Matrices $\tilde{\mathit{U}}$ and $\tilde{\mathit{V}}$ which gives the probability of each transition induced by the most recent evolutionary event (parent-sharing, crossing-over, or mutation):

$$\begin{gathered} \tilde{\mathit{U}}=\mathit{I}+{\mathit{L}}^{-1}\mathit{U} \\ \tilde{\mathit{V}}={\mathit{L}}^{-1}\mathit{V}, \end{gathered}$$ (D.7)

in which

$$\mathit{L}=Diag\left({\lambda }_1,{\lambda }_2,\dots ,{\lambda }_{\alpha }\right)$$ (D.8)

and the −1 superscript denotes the matrix inverse. In this notation, the matrix of hitting probabilities (D.5) corresponds to

$$\begin{gathered} -{\mathit{U}}^{-1}V={[\mathit{L}(\mathit{I}-\tilde{\mathit{U}})]}^{-1}\mathit{L}\tilde{\mathit{V}} \\ ={(\mathit{I}-\tilde{\mathit{U}})}^{-1}{\mathit{L}}^{-1}\mathit{L}\tilde{\mathit{V}} \\ ={(\mathit{I}-\tilde{\mathit{U}})}^{-1}\tilde{\mathit{V}}. \end{gathered}$$ (D.9)

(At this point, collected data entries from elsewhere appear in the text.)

import Literature.InformationTheory.QuantumCodes.QuantumReedMullerDecoder
import Literature.InformationTheory.QuantumCodes.QuantumReedMullerCodesShortened
import HarnessLib

/-!
# Reed decoding of the SHORTENED quantum Reed–Muller codes `\overline{QRM}(a,m)` through the punctured position as an
# erasure: explicit sector decoders with the optimal radii `2^b − 1` (bit flips) and `2^a − 1` (phase flips)

Topic `Literature/InformationTheory/QuantumCodes`, namespace `Literature.InformationTheory.QuantumCodes.QRM` (venture QEC,
LADDER-QEC cell `qec`, PARTITION row 08, item «08.QRM» file 6; rung Q4). Continues `QuantumReedMullerDecoder.lean` (Reed sector
decoders of the unshortened family; `sum_powerset_indicator`) and `QuantumReedMullerCodesShortened.lean` (`QRM.shortCode m a b`,
`a + b + 1 = m`: `[[2^m − 1, 1, 2^{min(a,b)+1} − 1]]`, `d_X = 2^{b+1} − 1`, `d_Z = 2^{a+1} − 1`; `shortGenMatrix_mulVec_eq_zero_iff`:
the kernel of `ℛ̄(r,m)` is the set of words whose EVEN extension to the point `0` lies in `ℛ(s,m)`, `r + s + 1 = m`).

The decoding problem on the `2^m − 1` nonzero points is the classical one for the PUNCTURED Reed–Muller code `ℛ(s,m)^*`
(MacWilliams–Sloane Ch. 13 §5: "the punctured RM code `ℛ(r,m)^*`"), of minimum distance `2^{m−s} − 1`; the punctured coordinate
is a known position, i.e. an ERASURE for `ℛ(s,m)`. The decoder below runs Reed's algorithm (Ch. 13 §6) on BOTH completions of
the received word (value `0` and value `1` at the origin) and keeps a trial whose residual is light;
since one completion carries exactly the true error (weight `≤ 2^{m−s−1} − 1 <` half the distance) and two codewords of `ℛ(s,m)`
closer than `2^{m−s}` coincide, the kept residual IS the error. This realises the full radius `⌊(d^* − 1)/2⌋ = 2^{m−s−1} − 1` of
the punctured code.

* `liftSyndromeS r s` — explicit section of the shortened generator matrix (`Σ_S s_S Σ_{∅≠R⊆S} δ_{1_R}` on the nonzero points),
  `shortGenMatrix_mulVec_liftSyndromeS`;
* `trialResidual s c y` (Reed residual of the completion of `y` by the value `c` at `0`), `reedErrorShort s y` (the two-trial
  rule), ★ `reedErrorShort_eq` (for `g ∈ ℛ(s,m)`, `s < m`, and an error `e` on the nonzero points with
  `2 · (wt(e)+1) · 2^s ≤ 2^m`, i.e. `wt(e) ≤ 2^{m−s−1} − 1`: `reedErrorShort s (restrict g + e) = e`);
* the sector decoders `reedDecodeShortX m b`, `reedDecodeShortZ m a` of `shortCode m a b` and ★ **`reedDecodeShortX_correctsUpTo`**
  (radius `2^b − 1 = ⌊(d_X−1)/2⌋`), ★ **`reedDecodeShortZ_correctsUpTo`** (radius `2^a − 1`), **`reedShort_decode_radius_optimal`**
  (`1 ≤ a`, `1 ≤ b`: the explicit pair attains `2^{min(a,b)} − 1` in both sectors and no pair of sector decoders does better);
  instances `shortCode_15_1_3_reed` (ADP14's code: radius `1`/`1`… precisely bit flips `3 = 2^2 − 1`, phase flips `1`),
  `shortCode_31_1_7_reed` (`3`/`3`), `shortCode_127_1_15_reed` (`7`/`7`).

Column words: definitions (the printed algorithm + the standard erasure completion) + proved. HONEST FRAMING: code-capacity,
sector-wise adversarial radius; explicit finite functions, no complexity claim; nothing about gates or thresholds.

## References

* [MacWilliamsSloane1977] Ch. 13 §5 (punctured RM codes, chunk p0312–p0314), §6 Thm. 14 and the Reed decoding algorithm
  (chunks p0315–p0317), §3 Thm. 3 (minimum distance).
* [LandahlCesare2013] §6 (shortened quantum Reed–Muller codes, chunk p0012); [AndersonDuclosCianciPoulin2014] p. 3 (`QRM(m)`).
* [NielsenChuang2010] §10.4.2 p. 450 (CSS decoding by the two classical decoders); [Gottesman1997] §2.3 (radius optimality).
-/

namespace Literature.InformationTheory.QuantumCodes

As each row of the matrix on the left side of the first equation sums to unity (D.6), the matrix on the right has this property as well. Another demonstration involves noting that the rows of the matrix

$$\left(\begin{array}{cc}\tilde{\mathit{U}}& \tilde{\mathit{V}}\end{array}\right)$$

sum to unity, implying

$$\begin{gathered} (\mathit{I}-\tilde{\mathit{U}})\mathit{e}=\tilde{\mathit{V}}\mathit{e} \\ \mathit{e}={(\mathit{I}-\tilde{\mathit{U}})}^{-1}\tilde{\mathit{V}}\mathit{e}. \end{gathered}$$ (D.10)

Explicit expressions for $\tilde{\mathit{U}}$ (35) and $\tilde{\mathit{V}}$ (37) in the case of two loci appear in Section 6.2.3.

Data availability

No data was used for the research described in the article.